Large or small, it's harder to carry out with areas that stir up stronger feelings. It's easier to find helpful thoughts that ease me away from frustration about blog writing, it's more challenging to find thoughts that shift anxiety about health or money. In these cases thinking about something that isn't money or health but that brings good feelings will do more to positively affect those areas than struggling to find related and helpful thoughts.
My friend Rachel Turiel recently posted about loving what you love. She wrote about grape buds, hops vines, chive flowers, potatoes, green beans, calendula, apples, and tomatoes. And she's right. Spending time, in any form, on the things we love, creates thoughts and feelings that are blissful, and bliss brings everything else our hearts desire.

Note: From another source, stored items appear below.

import Summits.ResolutionOfSingularities.ResolutionOfSingularities.Theorems.PurelyInseparableDim4ChartAtlasSNCFarShearAlgebra
import HarnessLib

/-!
# Purely inseparable four-folds `z^p + F(x₁, …, x₄)`: the FAR GOOD SHEAR CHART of the S3-N1 atlas (S3-N2 positive side; typ-2 g6)

[OURS · counted 0] (D-0157 DOOR 2; DR-157-C; desk WORD #115 (a)/(c), #131 (c); typ-2 g5 HANDOFF OPEN item 1). Companion of
p701847's `hasSNCWith_𝓘Λ_of_forall_mem_far` (the `x_j`-chart) for the other cover charts `x_l`, `l ∈ S ∖ S'`, `l ≠ j`, of the
escaping global centre (p688180): there the centre reads `V(y_0, y_T)` (`j, l ∉ T`) and the transformed boundary reads `⊤`,
hyperplanes `(y_k + a)·𝒪` (`E₁ = {y_l = 0}`, old `{x_j = 0}`, transversal members, the far `{x_l = -d_l}`), SHEARED near members
`(y_m + b_m·y_j)·𝒪` (p696282), and the far QUADRICS `F_j = (y_j·y_l + d_j)·𝒪`, `Fᵢ = ((yᵢ + bᵢ·y_j)·y_l + dᵢ)·𝒪`. PROVED here:
**`hasSNCWith_𝓘Λ_of_forall_mem_far_shear`** — if the near bad set has at most one element (`|B| ≤ 1` of p690374/p691155), the
hyperplanes of index `j`, `m ∈ sh`, `i ∈ fs` are the ones the dictionary produces, and NO TWO ACTIVE FAR MEMBERS SHARE A HEIGHT
(`dᵢ ≠ bᵢ·d_j`, `dᵢ·b_k ≠ d_k·bᵢ` on `fs ∩ T`, `b ≠ 0`), then `HasSNCWith E (𝓘Λ 4 K ({0} ∪ T⁺))`. Method: the Jacobian engine
p701374 with owners/ranks hyperplane ↦ its variable (0), `F_j ↦ y_j` (1), active `Fᵢ ↦ y_j` (1) / other `Fᵢ ↦ yᵢ` (4), sheared into
the centre `↦ y_j` (2) / other sheared `↦ y_m` (3), and the bookkeeping p702533. Nothing here is a statement about resolution of
singularities in dimension ≥ 4 / characteristic `p` (NOT proved anywhere in this programme). bears_on: LADDER-RESOLUTION:D157-DOOR2
(res-dim4-pi). Supports stmt-ResolutionOfSingularities-16155 (helper, S3-N2 positive side with far members).
-/

-- every declaration of this summit lives under `Summit.ResolutionOfSingularities.ResolutionOfSingularities`
-- (summit = problem), which the duplicate-namespace linter flags; house convention (cf. the Target file).
set_option linter.dupNamespace false

noncomputable section

open MvPolynomial CategoryTheory AlgebraicGeometry Opposite TopologicalSpace
open AlgebraicGeometry.Scheme.IdealSheafData (ofIdealTop)

namespace Summit.ResolutionOfSingularities.ResolutionOfSingularities.Theorems.PIDim4

open Literature.AlgebraicGeometry.Resolution
open Literature.AlgebraicGeometry.Resolution.AffinePointBlowup (P A γ coord Wtop ξ)

namespace ChartDictionary

variable {K : Type} [Field K]

/-! ## The far good shear chart -/

variable {T : Finset (Fin 4)} {j l : Fin 4} {b d : Fin 4 → K}
import Summits.Ventures.CertifiedManyBodySolver.Certificates.SymRungV0core.Defs
import Summits.Ventures.CertifiedManyBodySolver.Theorems.M3x2EdgeSplitSymReplayBoxCanonAll

/-!
# Rung V = v0′ — R-block side conditions in box form, ONE Boolean fact (`gramBlockROKB` over all 85 blocks) + the 6-line transfer
lemma `gramR_all_of_allB` (hub-lb-sym-plan-1 g3; LANDED by hub-lb-sym-eng-3 as `Theorems…BoxCanonAll`, imported), giving `hRok` of the closing.  One `native_decide`
(one decode of the certificate + 85 box block checks; the per-fact form would re-decode 85 times — pen FINDING «PER-FACT RE-EVALUATION»).
No bound of record moves; computational grade; no summit or crux statement is proved here; nothing here predicts superconductivity.
-/

namespace Summit.Ventures.CertifiedManyBodySolver.Certificates.SymRungV0core

open Summit.Ventures.CertifiedManyBodySolver.Theorems.SymReplay

/-- All 85 R-blocks pass their side conditions in box form (one compiled evaluation). -/
theorem hall : cert.gramR.all (gramBlockROKB lo hi) = true := by native_decide

/-- **All R-blocks pass** (`hRok` of the closing). -/
theorem hRok : cert.gramR.all (gramBlockROK cert.frame) = true := gramR_all_of_allB cert hbox hall

end Summit.Ventures.CertifiedManyBodySolver.Certificates.SymRungV0core
import Summits.QuantumFields.YangMills.Theorems.FluctuationComparisonRegPrIntLOrganTangentJunctionDirectTransportCore
import HarnessLib

/-!
# Crux `FluctuationComparisonRegPrIntL` (stmt-QuantumFields-20520, rung R3), PATH-B organ, v18.2 (H-currency): THE JUNCTION `O1ᵘ-H v2.2 ⟹ S3ᴴ`,
# SIBLING EDITION of ✓p810390 `…OrganTangentJunctionDirectTransportV21` with O1ᵘ-H's `∃ pW … pW ≤ p₀ →` HEAD (TN-TAIL-P0; LEAD `ym-ust-20520-w3` g25
# №25 (5)(c)∕№27 «v18.2 = pW only», ideator `ym-r3-idea-1` g28 №11, ★★OWNER RULING №71 (2)(iv)∕(3))

Cell `ym3-torus` (YM ladder rung R3 = continuum `SU(2)` Yang–Mills on the three-torus — a RUNG: NOT d = 4, NOT infinite volume, NOT a mass gap, NOT Clay).
AUTHOR of the mathematics and of every statement∕proof: ideator `ym-r3-idea-1` g27 (junction v1.2); v18 lift ✓p804015, v18.1 sibling ✓p810390 (V21) and this
v18.2 sibling by width seat `ym3-torus-px19` (gen 18 ∕ gen 19); `--kind proof --supports stmt-QuantumFields-20520 --as helper`, count-neutral; DEFINITION-FREE.

WHY A SECOND SIBLING (RULING №71).  The v18.2 TEXT EMISSION gives O1ᵘ-H (and LIN″∕JEN″) the window-path threshold head `∃ pW : ℝ, … 0 < p₀ → pW ≤ p₀ → …`
that S3ᴴ `BackwardStabilityFinSupH` already carries (the (P-b′) chord-path regime `pW ≤ p₀`; the LIN knit over `FibreLawH` (B′) v0.3i needs it).  The line
file cites the junction BY NAME, so the junction with the v2.2 hypothesis must be in the tree before the v18.2 `crux write`.  THIS FILE = ✓p810390 (V21)
with EXACTLY: (i) in the hypothesis `hO` of both theorems, `∃ γ₁ : ℝ, 0 < γ₁ ∧` ↦ `∃ pW : ℝ, ∃ γ₁ : ℝ, 0 < γ₁ ∧` and `0 < b₀ → 0 < p₀ → AdmissibleClassParams …`
↦ `0 < b₀ → 0 < p₀ → pW ≤ p₀ → AdmissibleClassParams …` (mirroring S3ᴴ's own head, token-identical with `V18DraftTexts` v0.5 ∕ `Lines/runpair_organ.lean`
v18.2); (ii) in the proof of `directTransport_supR`, the witness `pW` of the S3ᴴ conclusion becomes `max pW_{P-b′} pW_O` and `pW_O ≤ p₀` is threaded to `hO`
(three lines); the (β) base window stays at v18.1's `49∕50·θBal`; the S3ᴴ conclusion text, the seed∕output `HClauseSq` blocks, `sfCut`, (P-b′)'s profile and
every other byte are UNCHANGED; ✓p802938 Core untouched.  `Lines/runpair_organ.lean` v18.2 closes `stub S3ᴴ` by
`OrganTangentJunctionDirectTransportV22.backwardStabilityFinSupH_of_oneStepTransportUH stub_oneStepTransportUH` (defeq through its own v18.2 `def`s).

ROUTE (ideator g27): O1ᵘ-H v2 (direct transport from the seed height `T` to `j`) gives the OUTPUT presentation `(c′, a′, w′, k′)` at `j` — a marginal of size
`a′` and an H-clause for `R_j := h_j − marginal(c′)` on the `θ_j∕4`-window with cap `r` and letters `k′ ≤ w′`; (P-b′) at path profile `b₀∕8` joins `1` to a gauge
copy `U^u` of every inner-window `U` by right exponential moves of size `≤ σ·θ_j∕4` with volume-uniform per-bond count; `R_j` is gauge invariant (✓p794698), so
TN-OSC (✓p799177) bounds `|R_j U − R_j 1| ≤ 1.5·w′·(nσ)²`, `nσ ≤ 10·#PBond_j∕√θ_j`; the marginal contributes `≤ 2a′·β_j·#Plaq_j`; at `j = T` the seed
clause itself is the H-clause.  Core lemmas: `…OrganTangentJunctionDirectTransportCore`.

HONEST FRAMING: bookkeeping over HYPOTHESES (triangle inequalities, an induction, real arithmetic); nothing of Bałaban's analysis is asserted or
proved; O1ᵘ-H v2 (the binder `hO`, XL — the crux of the crux) and S1aᴴ are HYPOTHESES of the v18 line; S3ᴴ is proved FROM O1ᵘ-H v2 + (P-b′), nothing more;
O1∕O1ᵘ-H∕crux 20520 `FluctuationComparisonRegPrIntL`∕`YM3TorusSU2` are NOT proved; registry `Lines/semiclassical_s2beta.lean` v11.4 (★★OWNER RULING №36)
and `Lines/runpair_organ.lean` v18.1 (467dd40e) untouched by this file (v18.2 is the ideator's ONE crux write); rung R3 = SU(2) YM₃ on T³ at fixed lattice data — NOT d = 4, NOT infinite volume, NOT a mass
gap, NOT Clay; the Yang–Mills mass gap is NOT proved.

References: T. Bałaban, CMP **102** (1985) 255–275 [Balaban1985UV3] (p.263 (c)); CMP **109** (1987) 249–301 [Balaban1987RG1] ((0.4) p.253); CMP **116**
(1988) 1–22 [Balaban1988RG2] ((0.3)–(0.12)); CMP **98** (1985) 17–51 [Balaban1985Averaging] ((8), (11)–(13) p.19).
-/

set_option autoImplicit false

The thing I love these days is Fairy Food. I want to be in a local craft fair, mingle with fellow artists, and make some cash, but if I am honest with myself I really just like making it. So much. Which is fantastic, because stipling the side of a tiny slice of birthday cake so that it looks like real cake absorbs my attention. I am so absorbed that negative thoughts are barred. I look up from fake pink frosting and find my life better, shinier, happier.
It works.
This is what I mean by ripe. It has all been here already, only now I am ready to drop into it.
I didn't say this today because I was embarrassed but when you handed me the plate to see your cakes I reached for one greedily thinking it was a sweet treat for me to partake of! If you can trick someone into almost eating the fairy food you must be doing something right :P And happy happy birthday! I didn't even know! <3 Amy
Posted by: Amy McGregor | 06/10/2011 at 11:14 AM
Oh my goodness, the fairy food the blog post. All wonderful treats!! Happy Belated Birthday!!
Posted by: Heather | 06/10/2011 at 06:16 PM
right on, sister. thanks for spreading the light!
Posted by: kris laroche | 06/10/2011 at 10:17 PM
wish I could transplant your brain into mine right now :) I'll keep trying.
Posted by: Joanna | 06/12/2011 at 11:43 AM
happy birthday
xxxcarrie-anne
Posted by: carrie | 06/13/2011 at 06:16 PM
i loved this post....the reaching for and the creating of betterment for ourselves and our families as a result :) so many useful things here for me to do and shift, thank you :)
doing what we love equalling bliss, and broadening our heart's energy, all of it rippling outwards...beautiful!
happy birthday...don't tell Echo that one of your audience recently turned 46.....she'll think that's petrified!!